This adds code to book3s_hv_rmhandlers.S to handle the H_CEDE hcall
in real mode. When a guest vcpu does an H_CEDE hcall, we now only
exit to the kernel if all the other vcpus in the same core are also
idle. Otherwise we mark this vcpu as napping, save state that could
be lost in nap mode (mainly GPRs and FPRs), and execute the nap
instruction. When the thread wakes up, because of a decrementer or
external interrupt, we come back in at kvm_start_guest (from the
system reset interrupt vector), find the `napping' flag set in the
paca, and go to the resume path.
This has some other ramifications. First, when starting a core, we
now start all the threads, both those that are immediately runnable and
those that are idle. This is so that we don't have to pull all the
threads out of the guest when an idle thread gets a decrementer interrupt
and wants to start running. In fact the idle threads will all start
with the H_CEDE hcall returning; being idle they will just do another
H_CEDE immediately and go to nap mode.
This required some changes to kvmppc_run_core() and kvmppc_run_vcpu().

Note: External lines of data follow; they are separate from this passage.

/-! ## §3 The dual form of (LIFT_A): divisibility under every functional vanishing on `E(K_v)` -/

omit [NumberField K] in
/-- **(LIFT_A) from its dual form** (step (4) of the template, «Taking Pontryagin duals»): let `M = E(K_∞·K_v)` have no
`p`-torsion (NT). If for every `x ∈ A` and `k`, the `Γ_{K_v}`-invariance of `x ⊗ p^{-k}` (`σx − x ∈ p^k M` for all `σ`)
forces `p^k ∣ z(x)` for EVERY additive `z : M →+ ℤ_p` vanishing on `E(K_v)`, then it forces `x ∈ p^k M + E(K_v)`:
Pontryagin separation in the `p`-torsion-free group `M / E(K_v)` (torsion-free by (NT): `p n̄ = 0 ⇒ σn − n` is
`p`-torsion in `M`), `Literature.Algebra.Module.exists_nsmul_eq_of_forall_addMonoidHom_padicInt_dvd`.
[cite: Sprung2024, §5.2 proof of Lemma 5.5, case v = p (p. 40), «Taking Pontryagin duals»]
[cite: BDKim2013, proof of Cor. 3.15 (p. 199)] -/
theorem invariantsLift_of_forall_addMonoidHom_dvd
    (ι : AlgebraicClosure K →ₐ[K] AlgebraicClosure E)
    (A : AddSubgroup (localPoints W E)) (hAM : A ≤ localTowerPointsOfEmb κ ι W)
    (hnt : ∀ P ∈ localTowerPointsOfEmb κ ι W, p • P = 0 → P = 0)
    (hdiv : ∀ x ∈ A, ∀ k : ℕ,
      (∀ σ : Field.absoluteGaloisGroup E, ∃ w ∈ localTowerPointsOfEmb κ ι W, σ • x - x = p ^ k • w) →
      ∀ z : localTowerPointsOfEmb κ ι W →+ ℤ_[p],
        (∀ (x₀ : localPoints W E) (hx₀ : x₀ ∈ localLayerPointsOfEmb κ ι W 0),
          z ⟨x₀, localLayerPointsOfEmb_le_localTowerPointsOfEmb κ ι W 0 hx₀⟩ = 0) →
        ∀ hx : x ∈ localTowerPointsOfEmb κ ι W, (p : ℤ_[p]) ^ k ∣ z ⟨x, hx⟩) :
    ∀ x ∈ A, ∀ k : ℕ,
      (∀ σ : Field.absoluteGaloisGroup E, ∃ w ∈ localTowerPointsOfEmb κ ι W, σ • x - x = p ^ k • w) →
      ∃ R ∈ localTowerPointsOfEmb κ ι W, x - p ^ k • R ∈ localLayerPointsOfEmb κ ι W 0 := by
  intro x hxA k hinv
  set M : AddSubgroup (localPoints W E) := localTowerPointsOfEmb κ ι W with hM
  have hxM : x ∈ M := hAM hxA
  have hle0 : localLayerPointsOfEmb κ ι W 0 ≤ M := localLayerPointsOfEmb_le_localTowerPointsOfEmb κ ι W 0
  have hM0 : ∀ {P : localPoints W E}, P ∈ localLayerPointsOfEmb κ ι W 0 ↔
      ∀ τ : Field.absoluteGaloisGroup E, τ • P = P := fun {P} ↦ mem_localLayerPointsOfEmb_zero_iff κ ι W P
  have hMsmul : ∀ (σ : Field.absoluteGaloisGroup E) {P : localPoints W E}, P ∈ M → σ • P ∈ M :=
    fun σ {P} hP ↦ smul_mem_localTowerPointsOfEmb κ ι W σ hP
  -- Pontryagin separation in `M / E(K_v)`
  set M₀' : AddSubgroup M := (localLayerPointsOfEmb κ ι W 0).addSubgroupOf M with hM₀'
  have hM₀'mem : ∀ {m : M}, m ∈ M₀' ↔ (m : localPoints W E) ∈ localLayerPointsOfEmb κ ι W 0 :=
    fun {m} ↦ AddSubgroup.mem_addSubgroupOf
  have hNtf : ∀ n : M ⧸ M₀', p • n = 0 → n = 0 := by
    intro n hn
    induction n using QuotientAddGroup.induction_on with
    | H m =>
      rw [← QuotientAddGroup.mk_nsmul, QuotientAddGroup.eq_zero_iff, hM₀'mem, hM0] at hn
      rw [QuotientAddGroup.eq_zero_iff, hM₀'mem, hM0]
      intro τ
      have hd : τ • (m : localPoints W E) - m ∈ M := sub_mem (hMsmul τ m.2) m.2
      have hpd : p • (τ • (m : localPoints W E) - m) = 0 := by
        rw [smul_sub, ← galois_smul_nsmul_inj, ← AddSubmonoidClass.coe_nsmul, hn τ, sub_self]
      exact sub_eq_zero.mp (hnt _ hd hpd)
  have hsep : ∀ z' : M ⧸ M₀' →+ ℤ_[p], (p : ℤ_[p]) ^ k ∣ z' (QuotientAddGroup.mk ⟨x, hxM⟩) := by
    intro z'
    have h := hdiv x hxA k hinv (z'.comp (QuotientAddGroup.mk' M₀')) (fun x₀ hx₀ ↦ by
      rw [AddMonoidHom.comp_apply, QuotientAddGroup.mk'_apply,
        (QuotientAddGroup.eq_zero_iff _).mpr (hM₀'mem.mpr hx₀), map_zero]) hxM
    exact h
  obtain ⟨yq, hyq⟩ := Literature.Algebra.Module.exists_nsmul_eq_of_forall_addMonoidHom_padicInt_dvd hNtf hsep
  obtain ⟨R, rfl⟩ := QuotientAddGroup.mk_surjective yq
  rw [← QuotientAddGroup.mk_nsmul, QuotientAddGroup.eq, hM₀'mem] at hyq
  -- `x₀ := −p^k R + x ∈ E(K_v)`
  refine ⟨R, R.2, ?_⟩
  have : ((-(p ^ k • R) + ⟨x, hxM⟩ : M) : localPoints W E) = x - p ^ k • (R : localPoints W E) := by
    rw [AddSubgroup.coe_add, AddSubgroup.coe_neg, AddSubmonoidClass.coe_nsmul]; abel
  rw [← this]; exact hyq
import Summits.Schanuel.Schanuel.Theorems.ZilberEacAnalyticPuiseuxRoot
import Summits.Schanuel.Schanuel.Theorems.ZilberEacPlaneCurveRows
import Mathlib.RingTheory.Polynomial.Resultant.Basic
import HarnessLib

/-!
# Arbitrary base branches, XCII: PUISEUX PARAMETRISATION OF A FIBRE CURVE ALONG A PLACE — the
# crux of O89: `P(x₀(s), x₁(s); y) = 0` has a root `y = ψ(σ)σ^L`, `ψ(0) ≠ 0`, `s = σ^e`

HONEST FRAMING.  Cell `pub-schanuel` (Zilber's Exponential-Algebraic Closedness, case ladder;
host summit Schanuel), seat 2, gen 33.  A surface of Mantova–Masser's case fibred in CURVES over
a plane curve `C : F(x₀, x₁) = 0` is `{x ∈ C, P(x₀, x₁; y₀) = 0}` for a polynomial
`P ∈ ℂ[x₀, x₁][y]`.  The germ theorems (files LXVII, LXXXIII) need, along a place
`x₀ = s^{-k}`, `x₁ = Φ(s)s^{-M}` of `C`, a fibre value of the shape `y₀ = ψ(σ)σ^L` (`ψ` analytic,
`ψ(0) ≠ 0`, `s = σ^e`) with `P(x(σ^e); y₀) = 0`.  **`exists_fibreCurve_puiseuxRoot`** supplies it
for every `P` of positive `y`-degree whose top and bottom coefficients and whose `y`-discriminant
(`Polynomial.resultant P ∂_yP`) are not divisible by `F`: the rows `P_j(x(s))` are meromorphic at
`s = 0` (`exists_rows_place_normalForm`, gen 31), cleared to analytic rows by a power of `s`; the
universal identity `P·p + ∂_yP·q = Res_y(P, ∂_yP)` (Mathlib) evaluated along the place is the
Bézout element; the analytic Newton–Puiseux theorem (file XCI) gives the root.  [folklore
(Newton–Puiseux), made concrete]; nothing here is specific to Schanuel's conjecture (neither used
nor implied); Mantova–Masser's question (PLMS 2024 §1 p. 5) and EC(3,2) stay OPEN; EAC ⇏ SC.
-/

noncomputable section

open Filter Topology Polynomial

set_option linter.dupNamespace false

namespace Summit.Schanuel.Schanuel.Theorems

section FibreCurvePuiseux

variable (F : ℂ[X][X])

/-! ## Part A. Evaluations as row sums; rows along a place -/

/-- `(P.map f)(y) = Σ_{j ≤ d} f(P_j) y^j` for `P` of degree `≤ d`. [folklore] -/
theorem eval_map_eq_rowSum {R' : Type*} [CommRing R'] (P : Polynomial R') (f : R' →+* ℂ) {d : ℕ}
    (hd : P.natDegree ≤ d) (y : ℂ) :
    (P.map f).eval y = ∑ j ∈ Finset.range (d + 1), f (P.coeff j) * y ^ j := by
  have hdeg : (P.map f).natDegree < d + 1 :=
    lt_of_le_of_lt (Polynomial.natDegree_map_le) (Nat.lt_succ_of_le hd)
  rw [(P.map f).as_sum_range_C_mul_X_pow' hdeg, eval_rowPoly]
  simp only [Polynomial.coeff_map]

/-- `(∂P.map f)(y) = Σ_{j ≤ d} j f(P_j) y^{j-1}` for `P` of degree `≤ d`. [folklore] -/
theorem eval_derivative_map_eq_rowSum {R' : Type*} [CommRing R'] (P : Polynomial R')
    (f : R' →+* ℂ) {d : ℕ} (hd : P.natDegree ≤ d) (y : ℂ) :
    ((derivative P).map f).eval y =
      ∑ j ∈ Finset.range (d + 1), (j : ℂ) * f (P.coeff j) * y ^ (j - 1) := by
  have hdeg : (P.map f).natDegree < d + 1 :=
    lt_of_le_of_lt (Polynomial.natDegree_map_le) (Nat.lt_succ_of_le hd)
  rw [← Polynomial.derivative_map, (P.map f).as_sum_range_C_mul_X_pow' hdeg,
    eval_derivative_rowPoly]
  simp only [Polynomial.coeff_map]

/-- **A row along a place.**  For every `G ∈ ℂ[x₀][x₁]` there are `ψ` analytic at `0` and `L ∈ ℤ`
with `G(s^{-k}, Φ(s)s^{-M}) = ψ(s)s^L` for small `s ≠ 0`, and `ψ(0) ≠ 0` unless `F ∣ G`.
[folklore] -/
theorem exists_row_along_place (hFirr : Irreducible F) (hn : 1 ≤ F.natDegree) {k : ℕ} (hk : 1 ≤ k)
    (M : ℕ) {Φ : ℂ → ℂ} (hΦan : AnalyticAt ℂ Φ 0)
    (hplace : ∀ᶠ s in 𝓝[≠] (0 : ℂ),
      (F.map (Polynomial.evalRingHom (s ^ k)⁻¹)).eval (Φ s * (s ^ M)⁻¹) = 0) (G : ℂ[X][X]) :
    ∃ (ψ : ℂ → ℂ) (L : ℤ), AnalyticAt ℂ ψ 0 ∧ (¬ F ∣ G → ψ 0 ≠ 0) ∧
      ∀ᶠ s in 𝓝[≠] (0 : ℂ),
        (G.map (Polynomial.evalRingHom (s ^ k)⁻¹)).eval (Φ s * (s ^ M)⁻¹) = ψ s * s ^ L := by
  by_cases hG : F ∣ G
  · obtain ⟨H, rfl⟩ := hG
    refine ⟨fun _ => 0, 0, analyticAt_const, fun h => (h ⟨H, rfl⟩).elim, ?_⟩
    filter_upwards [hplace] with s hs
    rw [Polynomial.map_mul, Polynomial.eval_mul, hs, zero_mul, zero_mul]
  · obtain ⟨ψ, L, hψan, hψ0, hev⟩ := exists_rows_place_normalForm F hFirr hn G hG hk M hΦan hplace
    exact ⟨ψ, L, hψan, fun _ => hψ0, hev⟩

/-- Clearing a pole: `s^N (ψ s^L) = ψ s^{(L + N).toNat}` for `s ≠ 0`, `0 ≤ L + N`. [folklore] -/
theorem pow_mul_mul_zpow_eq {s : ℂ} (hs : s ≠ 0) (ψ : ℂ) {L : ℤ} {N : ℕ} (h : 0 ≤ L + N) :
    s ^ N * (ψ * s ^ L) = ψ * s ^ (L + N).toNat := by
  have h1 : (s ^ (L + N).toNat : ℂ) = s ^ L * s ^ N := by
    rw [← zpow_natCast, Int.toNat_of_nonneg h, zpow_add₀ hs, zpow_natCast]
  rw [h1]
  ring

/-- `ψ(s)s^n` with `ψ(0) ≠ 0` is not identically zero near `0`. [folklore] -/
theorem not_eventually_zero_of_row {Q ψ : ℂ → ℂ} (hψan : AnalyticAt ℂ ψ 0) (hψ0 : ψ 0 ≠ 0) {n : ℕ}
    (hQ : ∀ᶠ s in 𝓝[≠] (0 : ℂ), Q s = ψ s * s ^ n) : ¬ ∀ᶠ s in 𝓝 (0 : ℂ), Q s = 0 := by
  intro h
  have h2 : ∀ᶠ s in 𝓝[≠] (0 : ℂ), False := by
    filter_upwards [hQ, nhdsWithin_le_nhds h, nhdsWithin_le_nhds (hψan.continuousAt.eventually_ne hψ0),
      self_mem_nhdsWithin] with s h1 h2 h3 h4
    rw [h2] at h1
    exact (mul_ne_zero h3 (pow_ne_zero _ h4)) h1.symm
  exact h2.exists.elim fun _ h => h

/-! ## Part B. The Puiseux parametrisation of a fibre curve along a place -/

/-- **Puiseux root of a fibre curve along a place.**  `F` irreducible of positive `x₁`-degree; a
place `x₀ = s^{-k}`, `x₁ = Φ(s)s^{-M}` (`Φ` analytic, any `M`); `P ∈ ℂ[x₀][x₁][y]` of positive
`y`-degree with `F ∤` (top coefficient), `F ∤` (constant coefficient) and `F ∤ Res_y(P, ∂_yP)`.
Then there are `e ≥ 1`, `L ∈ ℤ`, `ψ` analytic at `0` with `ψ(0) ≠ 0`, and
`P(x₀(σ^e), x₁(σ^e); ψ(σ)σ^L) = 0` for all small `σ ≠ 0`. [folklore (Newton–Puiseux), made
concrete] (new in this form) -/
theorem exists_fibreCurve_puiseuxRoot (hFirr : Irreducible F) (hn : 1 ≤ F.natDegree) {k : ℕ}
    (hk : 1 ≤ k) (M : ℕ) {Φ : ℂ → ℂ} (hΦan : AnalyticAt ℂ Φ 0)
    (hplace : ∀ᶠ s in 𝓝[≠] (0 : ℂ),
      (F.map (Polynomial.evalRingHom (s ^ k)⁻¹)).eval (Φ s * (s ^ M)⁻¹) = 0)
    (P : Polynomial ℂ[X][X]) (hd : 1 ≤ P.natDegree) (htop : ¬ F ∣ P.leadingCoeff)
    (hbot : ¬ F ∣ P.coeff 0)
    (hdisc : ¬ F ∣ Polynomial.resultant P (derivative P) P.natDegree (P.natDegree - 1)) :
    ∃ (e : ℕ) (L : ℤ) (ψ : ℂ → ℂ), 1 ≤ e ∧ AnalyticAt ℂ ψ 0 ∧ ψ 0 ≠ 0 ∧
      ∀ᶠ σ in 𝓝[≠] (0 : ℂ),
        (P.map (Polynomial.eval₂RingHom (Polynomial.evalRingHom ((σ ^ e) ^ k)⁻¹)
          (Φ (σ ^ e) * ((σ ^ e) ^ M)⁻¹))).eval (ψ σ * σ ^ L) = 0 := by
  classical
  set d : ℕ := P.natDegree with hdP
  -- the place evaluation homomorphism
  set φ : ℂ → (ℂ[X][X] →+* ℂ) := fun s =>
    Polynomial.eval₂RingHom (Polynomial.evalRingHom (s ^ k)⁻¹) (Φ s * (s ^ M)⁻¹) with hφ
  have hφev : ∀ s (G : ℂ[X][X]),
      φ s G = (G.map (Polynomial.evalRingHom (s ^ k)⁻¹)).eval (Φ s * (s ^ M)⁻¹) := by
    intro s G
    rw [hφ]
    simp only [Polynomial.coe_eval₂RingHom, Polynomial.eval_map]
  -- Bézout: `P·p + ∂P·q = C res`
  obtain ⟨p, q, -, -, hpq⟩ := Polynomial.exists_mul_add_mul_eq_C_resultant P (derivative P)
    (m := d) (n := d - 1) (le_of_eq hdP.symm)
    ((Polynomial.natDegree_derivative_le P).trans (by rw [← hdP])) (Or.inl (by omega))
  set res : ℂ[X][X] := Polynomial.resultant P (derivative P) d (d - 1) with hres
  set dA : ℕ := max p.natDegree q.natDegree with hdA
  -- rows along the place
  have hrow := exists_row_along_place F hFirr hn hk M hΦan hplace
  choose ψP LP hψPan hψP0 hψPev using fun j => hrow (P.coeff j)
  choose ψp Lp hψpan hψp0 hψpev using fun i => hrow (p.coeff i)
  choose ψq Lq hψqan hψq0 hψqev using fun i => hrow (q.coeff i)
  obtain ⟨ψr, Lr, hψran, hψr0, hψrev⟩ := hrow res
  -- clearing exponents
  set N : ℕ := (Finset.range (d + 1)).sup fun j => (-LP j).toNat with hN
  set NA : ℕ := ((Finset.range (dA + 1)).sup fun i => max (-Lp i).toNat (-Lq i).toNat) +
    (-Lr).toNat with hNA
  have hNj : ∀ j ∈ Finset.range (d + 1), 0 ≤ LP j + N := by
    intro j hj
    have h1 : (-LP j).toNat ≤ N := Finset.le_sup (f := fun j => (-LP j).toNat) hj
    have h2 := Int.self_le_toNat (-LP j)
    omega
  have hNAp : ∀ i ∈ Finset.range (dA + 1), 0 ≤ Lp i + NA := by
    intro i hi
    have h1 : max (-Lp i).toNat (-Lq i).toNat ≤ (Finset.range (dA + 1)).sup
        fun i => max (-Lp i).toNat (-Lq i).toNat :=
      Finset.le_sup (f := fun i => max (-Lp i).toNat (-Lq i).toNat) hi
    have h2 := Int.self_le_toNat (-Lp i)
    have h3 := le_max_left (-Lp i).toNat (-Lq i).toNat
    omega
  have hNAq : ∀ i ∈ Finset.range (dA + 1), 0 ≤ Lq i + NA := by
    intro i hi
    have h1 : max (-Lp i).toNat (-Lq i).toNat ≤ (Finset.range (dA + 1)).sup
        fun i => max (-Lp i).toNat (-Lq i).toNat :=
      Finset.le_sup (f := fun i => max (-Lp i).toNat (-Lq i).toNat) hi
    have h2 := Int.self_le_toNat (-Lq i)
    have h3 := le_max_right (-Lp i).toNat (-Lq i).toNat
    omega
  have hNr : 0 ≤ Lr + (N + NA : ℕ) := by
    have h2 := Int.self_le_toNat (-Lr)
    push_cast
    omega
  -- the analytic rows
  set Q : ℕ → ℂ → ℂ := fun j s => ψP j s * s ^ (LP j + N).toNat with hQ
  set A : ℕ → ℂ → ℂ := fun i s => ψp i s * s ^ (Lp i + NA).toNat with hA
  set B : ℕ → ℂ → ℂ := fun i s => ψq i s * s ^ (Lq i + NA).toNat with hB
  set r : ℂ → ℂ := fun s => ψr s * s ^ (Lr + (N + NA : ℕ)).toNat with hr
  have hQan : ∀ j, AnalyticAt ℂ (Q j) 0 := fun j => (hψPan j).mul (analyticAt_id.pow _)
  have hAan : ∀ i, AnalyticAt ℂ (A i) 0 := fun i => (hψpan i).mul (analyticAt_id.pow _)
  have hBan : ∀ i, AnalyticAt ℂ (B i) 0 := fun i => (hψqan i).mul (analyticAt_id.pow _)
  have hran : AnalyticAt ℂ r 0 := hψran.mul (analyticAt_id.pow _)
  have hQd : ¬ ∀ᶠ s in 𝓝 (0 : ℂ), Q d s = 0 :=
    not_eventually_zero_of_row (hψPan d) (hψP0 d (by rw [Polynomial.coeff_natDegree]; exact htop))
      (Filter.Eventually.of_forall fun s => rfl)
  have hQ0 : ¬ ∀ᶠ s in 𝓝 (0 : ℂ), Q 0 s = 0 :=
    not_eventually_zero_of_row (hψPan 0) (hψP0 0 hbot) (Filter.Eventually.of_forall fun s => rfl)
  have hr0 : ¬ ∀ᶠ s in 𝓝 (0 : ℂ), r s = 0 :=
    not_eventually_zero_of_row hψran (hψr0 hdisc) (Filter.Eventually.of_forall fun s => rfl)
  -- the row identities along the place (all at once)
  have hPdeg : P.natDegree ≤ d := le_of_eq hdP.symm
  have hpdeg : p.natDegree ≤ dA := le_max_left _ _
  have hqdeg : q.natDegree ≤ dA := le_max_right _ _
  have hallP : ∀ᶠ s in 𝓝[≠] (0 : ℂ), ∀ j ∈ Finset.range (d + 1),
      φ s (P.coeff j) = ψP j s * s ^ LP j := by
    refine (Finset.eventually_all (Finset.range (d + 1))).2 fun j _ => ?_
    filter_upwards [hψPev j] with s hs
    rw [hφev]; exact hs
  have hallp : ∀ᶠ s in 𝓝[≠] (0 : ℂ), ∀ i ∈ Finset.range (dA + 1),
      φ s (p.coeff i) = ψp i s * s ^ Lp i := by
    refine (Finset.eventually_all (Finset.range (dA + 1))).2 fun i _ => ?_
    filter_upwards [hψpev i] with s hs
    rw [hφev]; exact hs
  have hallq : ∀ᶠ s in 𝓝[≠] (0 : ℂ), ∀ i ∈ Finset.range (dA + 1),
      φ s (q.coeff i) = ψq i s * s ^ Lq i := by
    refine (Finset.eventually_all (Finset.range (dA + 1))).2 fun i _ => ?_
    filter_upwards [hψqev i] with s hs
    rw [hφev]; exact hs
  have hbez : ∀ᶠ s in 𝓝[≠] (0 : ℂ), ∀ y : ℂ,
      (∑ i ∈ Finset.range (dA + 1), A i s * y ^ i) *
          (∑ j ∈ Finset.range (d + 1), Q j s * y ^ j) +
        (∑ i ∈ Finset.range (dA + 1), B i s * y ^ i) *
          (∑ j ∈ Finset.range (d + 1), (j : ℂ) * Q j s * y ^ (j - 1)) = r s := by
    filter_upwards [hallP, hallp, hallq, hψrev, self_mem_nhdsWithin] with s hP hp hq hresv hs0
    replace hs0 : s ≠ 0 := hs0
    intro y
    -- the four sums as `s`-multiples of the evaluations
    have eQ : ∑ j ∈ Finset.range (d + 1), Q j s * y ^ j = s ^ N * (P.map (φ s)).eval y := by
      rw [eval_map_eq_rowSum P (φ s) hPdeg, Finset.mul_sum]
      refine Finset.sum_congr rfl fun j hj => ?_
      rw [hP j hj, hQ]
      simp only
      rw [← pow_mul_mul_zpow_eq hs0 (ψP j s) (hNj j hj)]
      ring
    have eQ' : ∑ j ∈ Finset.range (d + 1), (j : ℂ) * Q j s * y ^ (j - 1) =
        s ^ N * ((derivative P).map (φ s)).eval y := by
      rw [eval_derivative_map_eq_rowSum P (φ s) hPdeg, Finset.mul_sum]
      refine Finset.sum_congr rfl fun j hj => ?_
      rw [hP j hj, hQ]
      simp only
      rw [← pow_mul_mul_zpow_eq hs0 (ψP j s) (hNj j hj)]
      ring
    have eA : ∑ i ∈ Finset.range (dA + 1), A i s * y ^ i = s ^ NA * (p.map (φ s)).eval y := by
      rw [eval_map_eq_rowSum p (φ s) hpdeg, Finset.mul_sum]
      refine Finset.sum_congr rfl fun i hi => ?_
      rw [hp i hi, hA]
      simp only
      rw [← pow_mul_mul_zpow_eq hs0 (ψp i s) (hNAp i hi)]
      ring
    have eB : ∑ i ∈ Finset.range (dA + 1), B i s * y ^ i = s ^ NA * (q.map (φ s)).eval y := by
      rw [eval_map_eq_rowSum q (φ s) hqdeg, Finset.mul_sum]
      refine Finset.sum_congr rfl fun i hi => ?_
      rw [hq i hi, hB]
      simp only
      rw [← pow_mul_mul_zpow_eq hs0 (ψq i s) (hNAq i hi)]
      ring
    have er : r s = s ^ (N + NA) * φ s res := by
      rw [hφev, hresv, hr]
      simp only
      rw [← pow_mul_mul_zpow_eq hs0 (ψr s) hNr]
    -- Bézout evaluated
    have hb := congrArg (fun T : Polynomial ℂ[X][X] => (T.map (φ s)).eval y) hpq
    simp only [Polynomial.map_add, Polynomial.map_mul, Polynomial.eval_add, Polynomial.eval_mul,
      Polynomial.map_C, Polynomial.eval_C] at hb
    rw [eQ, eQ', eA, eB, er, ← hb, pow_add]
    ring
  -- the analytic Newton–Puiseux theorem
  obtain ⟨e, L, ψ, he, hψan, hψ0, hroot⟩ := exists_puiseuxRoot_analyticRows d hd Q hQan hQd hQ0 dA
    A B hAan hBan r hran hr0 hbez
  refine ⟨e, L, ψ, he, hψan, hψ0, ?_⟩
  have hpowT : Tendsto (fun σ : ℂ => σ ^ e) (𝓝[≠] (0 : ℂ)) (𝓝[≠] (0 : ℂ)) :=
    tendsto_nhdsWithin_iff.2 ⟨(tendsto_pow_nhds_zero e he).mono_left nhdsWithin_le_nhds,
      eventually_nhdsWithin_of_forall fun σ hσ => pow_ne_zero _ hσ⟩
  filter_upwards [hroot, hpowT.eventually hallP, hpowT.eventually self_mem_nhdsWithin]
    with σ hσ hP hs0
  replace hs0 : σ ^ e ≠ 0 := hs0
  have eQ : ∑ j ∈ Finset.range (d + 1), Q j (σ ^ e) * (ψ σ * σ ^ L) ^ j =
      (σ ^ e) ^ N * (P.map (φ (σ ^ e))).eval (ψ σ * σ ^ L) := by
    rw [eval_map_eq_rowSum P (φ (σ ^ e)) hPdeg, Finset.mul_sum]
    refine Finset.sum_congr rfl fun j hj => ?_
    rw [hP j hj, hQ]
    simp only
    rw [← pow_mul_mul_zpow_eq hs0 (ψP j (σ ^ e)) (hNj j hj)]
    ring
  rw [eQ] at hσ
  exact (mul_eq_zero.1 hσ).resolve_left (pow_ne_zero _ hs0)

end FibreCurvePuiseux

end Summit.Schanuel.Schanuel.Theorems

These functions have been restructured to make them simpler and clearer.
We introduce a level of indirection in the wait queue that gets woken
when external and decrementer interrupts get generated for a vcpu, so
that we can have the 4 vcpus in a vcore using the same wait queue.
We need this because the 4 vcpus are being handled by one thread.
Secondly, when we need to exit from the guest to the kernel, we now
have to generate an IPI for any napping threads, because an HDEC
interrupt doesn't wake up a napping thread.
Thirdly, we now need to be able to handle virtual external interrupts
and decrementer interrupts becoming pending while a thread is napping,
and deliver those interrupts to the guest when the thread wakes.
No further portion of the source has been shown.